Check Server Resources
# Monitor SonarQube during scan
docker stats bobthefixer_sonarqube
# If CPU/memory maxed, increase Docker resources
No Issues Found
Symptoms
- Clean scan when issues obviously exist
- Zero bugs, zero code smells
- Coverage shows 0%
Causes
- Language plugins not installed
- Quality profile not assigned
- Files not recognized
- Rules disabled
Diagnosis
# In your AI assistant
Show me the project metrics
Check:
- Languages detected
- Files analyzed
- Rules applied
Solutions
Check Language Detection
# In your AI assistant
What languages are detected in this project?
If your language isn't detected:
- Check file extensions are standard (
.ts,.js,.py, etc.) - Verify language plugins in SonarQube UI → Administration → Marketplace
Verify Quality Profile
In SonarQube UI:
- Go to your project
- Project Settings → Quality Profiles
- Ensure a profile is assigned for your language
Check Rules
# In your AI assistant
What rules are enabled for this project?
If rules seem missing:
- SonarQube UI → Quality Profiles
- Check your language profile
- Ensure rules are activated
Coverage Not Detected
Symptoms
Coverage: 0%
No coverage information
Causes
- Coverage report not generated
- Report path not configured
- Wrong report format
Solutions
Generate Coverage First
Run your tests with coverage before scanning:
# JavaScript/TypeScript (Jest)
npm test -- --coverage
# Python (pytest)
pytest --cov=. --cov-report=xml
# Java (Maven)
mvn clean verify
Configure Report Path
# JavaScript/TypeScript
sonar.javascript.lcov.reportPaths=coverage/lcov.info
# Python
sonar.python.coverage.reportPaths=coverage.xml
# Java
sonar.coverage.jacoco.xmlReportPaths=target/site/jacoco/jacoco.xml
Or via tool:
# In your AI assistant
Generate config with coverage report at coverage/lcov.info
Verify Report Exists
# Check the report exists
ls -la coverage/lcov.info
# Verify it has content
head -20 coverage/lcov.info
Scan Fails Immediately
Symptoms
ERROR: Error during SonarScanner execution
Analysis failed
Common Causes & Fixes
Java Version Issues
# Check Java version
java -version
# SonarQube requires Java 17+
# Install if needed:
brew install openjdk@17 # macOS
sudo apt install openjdk-17-jdk # Ubuntu
Scanner Not Found
# The installer includes sonar-scanner
# Verify it exists:
ls /path/to/bob-the-fixer/bin/sonar-scanner
# Or use npx
npx sonar-scanner --version
Invalid Project Key
Error: "my project" is not a valid project key
Project keys must:
- Start with a letter
- Contain only letters, numbers,
-,_,.,: - No spaces
# Valid
my-project
my_project_123
# Invalid
my project
My Project!
Duplicate Analysis
Symptoms
- Same issues reported multiple times
- Issue count keeps growing
- Analysis seems to run on old code
Solutions
Clean Analysis
# In your AI assistant
Delete the current project and set up fresh
This uses sonar_delete_project and sonar_auto_setup.
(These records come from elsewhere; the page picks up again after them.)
import Summits.RiemannHypothesis.RiemannHypothesis.Theorems.GroundBartaPolarPerronFrobeniusCruxBridge
import HarnessLib

/-!
# `EvenOneSignedWindows` — the CONTINUITY ROUTE, typed (pub-rhpf-pf, PF.md §5.6)

**long-odds MECHANISM SEARCH; no RH claims.**  This file is the kernel-checked SHAPE of the
"persistence along the window" argument of PF.md §5.6, nothing more: the topology is trivial
(real induction on `a`), and the entire content sits in the two analytic hypotheses, which are
NOT proved here and are not known for the Weil form:

* `hup`  — NO ZERO BIRTH just above a one-signed window: if the window `a` carries a one-signed
  even-sector ground state then so do all windows `b ∈ [a, a + δ)` for some `δ > 0` (channels
  (E) edge, (I) interior, (M) mode switching of PF.md §5.6 all excluded locally);
* `hlim` — CONTINUITY FROM BELOW: if every window `b ∈ [a₀, a)` carries a one-signed even ground
  state then so does `a` (stability of one-signed ground states under increasing limits of the
  window; plausible from `L²`-compactness of ground states plus simplicity, not proved).

Given a starting window `a₀` (THEOREM-level only in the small-window Markov regime) these give a
one-signed even ground state on EVERY window `a ≥ a₀`, hence cofinally, hence
`EvenSectorBarta.EvenOneSignedWindows` by the tree's `evenOneSignedWindows_iff_cofinal`.

Declarations: `OneSignedWindow a` (the window predicate), `real_induction_Ici` (the induction
principle on `[a₀, ∞)`), `forall_oneSignedWindow_of_continuityRoute`,
`evenOneSignedWindows_of_continuityRoute`.
-/

set_option linter.dupNamespace false

noncomputable section

open MeasureTheory Set Filter Complex
open scoped Real Topology

namespace Summit.RiemannHypothesis.RiemannHypothesis.Theorems.PolarPerronFrobenius

open Literature.NumberTheory.LFunctions

/-- The window `[-a, a]` carries a ONE-SIGNED even-sector ground state (the conjunct of
`evenOneSignedWindows_iff_cofinal`). -/
def OneSignedWindow (a : ℝ) : Prop :=
  ∃ u : ℝ → ℂ, IsWeilEvenGroundState a u ∧ ∀ᵐ t : ℝ, t ∈ Ioo (-a) a → (u t).im = 0 ∧ 0 ≤ (u t).re

/-- **Real induction on `[a₀, ∞)`**: a predicate holding at `a₀`, propagating to a right
neighbourhood of every point where it holds, and stable under limits from below, holds on all of
`[a₀, ∞)`. -/
theorem real_induction_Ici {P : ℝ → Prop} {a₀ : ℝ} (hstart : P a₀)
    (hup : ∀ a, a₀ ≤ a → P a → ∃ δ > 0, ∀ b, a ≤ b → b < a + δ → P b)
    (hlim : ∀ a, a₀ < a → (∀ b, a₀ ≤ b → b < a → P b) → P a) :
    ∀ a, a₀ ≤ a → P a := by
  by_contra hcon
  push Not at hcon
  -- the set of bad points at or above `a₀`
  set B : Set ℝ := {a | a₀ ≤ a ∧ ¬ P a} with hB
  have hBne : B.Nonempty := by
    obtain ⟨a, ha, hPa⟩ := hcon
    exact ⟨a, ha, hPa⟩
  have hBbdd : BddBelow B := ⟨a₀, fun x hx ↦ hx.1⟩
  set c := sInf B with hc
  have hc₀ : a₀ ≤ c := le_csInf hBne fun x hx ↦ hx.1
  -- everything in `[a₀, c)` is good
  have hgood : ∀ b, a₀ ≤ b → b < c → P b := by
    intro b hb hbc
    by_contra hPb
    have : c ≤ b := csInf_le hBbdd ⟨hb, hPb⟩
    exact absurd hbc (not_lt.2 this)
  -- `c` itself is good
  have hPc : P c := by
    rcases eq_or_lt_of_le hc₀ with h | h
    · rw [← h]; exact hstart
    · exact hlim c h hgood
  -- hence a right neighbourhood of `c` is good, contradicting `c = inf B`
  obtain ⟨δ, hδ, hnbhd⟩ := hup c hc₀ hPc
  have hlower : ∀ x ∈ B, c + δ ≤ x := by
    intro x hx
    by_contra hlt
    push Not at hlt
    have hcx : c ≤ x := csInf_le hBbdd hx
    exact hx.2 (hnbhd x hcx hlt)
  have : c + δ ≤ c := le_csInf hBne hlower
  linarith

/-- The continuity route, typed: starting window + no zero birth above one-signed windows +
continuity from below ⇒ every window `a ≥ a₀` is one-signed. -/
theorem forall_oneSignedWindow_of_continuityRoute {a₀ : ℝ} (hstart : OneSignedWindow a₀)
    (hup : ∀ a, a₀ ≤ a → OneSignedWindow a → ∃ δ > 0, ∀ b, a ≤ b → b < a + δ → OneSignedWindow b)
    (hlim : ∀ a, a₀ < a → (∀ b, a₀ ≤ b → b < a → OneSignedWindow b) → OneSignedWindow a) :
    ∀ a, a₀ ≤ a → OneSignedWindow a :=
  real_induction_Ici hstart hup hlim

/-- **The continuity route closes the crux** (given its two analytic inputs): under `hstart`,
`hup`, `hlim` the even-sector one-signed-windows statement
`EvenSectorBarta.EvenOneSignedWindows` holds. -/
theorem evenOneSignedWindows_of_continuityRoute {a₀ : ℝ} (hstart : OneSignedWindow a₀)
    (hup : ∀ a, a₀ ≤ a → OneSignedWindow a → ∃ δ > 0, ∀ b, a ≤ b → b < a + δ → OneSignedWindow b)
    (hlim : ∀ a, a₀ < a → (∀ b, a₀ ≤ b → b < a → OneSignedWindow b) → OneSignedWindow a) :
    Summit.RiemannHypothesis.RiemannHypothesis.Theses.EvenSectorBarta.EvenOneSignedWindows := by
  refine evenOneSignedWindows_iff_cofinal.2 fun A ↦ ?_
  refine ⟨max A a₀, le_max_left _ _, ?_⟩
  obtain ⟨u, hu, hsign⟩ :=
    forall_oneSignedWindow_of_continuityRoute hstart hup hlim (max A a₀) (le_max_right _ _)
  exact ⟨u, hu, hsign⟩

end Summit.RiemannHypothesis.RiemannHypothesis.Theorems.PolarPerronFrobenius

end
Check for Multiple Configs
# Look for duplicate config files
find . -name "sonar-project.properties" -o -name "bobthefixer.env"
# Remove duplicates, keep only root-level config
Multi-Module Projects
Symptoms
- Only some modules scanned
- Module not found errors
- Inconsistent results
Solutions
Configure Modules
# In your AI assistant
Generate config for our monorepo with frontend and backend modules
Example multi-module config:
sonar.projectKey=my-monorepo
sonar.modules=frontend,backend
frontend.sonar.projectBaseDir=packages/frontend
frontend.sonar.sources=src
backend.sonar.projectBaseDir=packages/backend
backend.sonar.sources=src
Scan Individual Modules
For large monorepos, scan modules separately:
# In your AI assistant
Scan only the frontend package
Debugging Scans
Enable Verbose Output
# In your AI assistant
Scan the project with debug logging enabled
View Scanner Logs
# Recent scan log
cat .scannerwork/scanner-report/analysis-log.txt
# Or in SonarQube UI
# Project → Activity → Most recent analysis → Show details
Common Log Messages
| Message | Meaning | Action |
|---|---|---|
| "X files indexed" | Files found | Check if count is reasonable |
| "0 files indexed" | No files found | Check source paths |
| "Language not installed" | Missing plugin | Install in SonarQube |
| "Out of memory" | Heap exhausted | Increase scanner memory |
Next Steps
After resolving scanning issues:
- Run a fresh scan to verify
- Check Quality Gates pass
- Start fixing issues
If problems persist, see Connection Issues to verify SonarQube connectivity.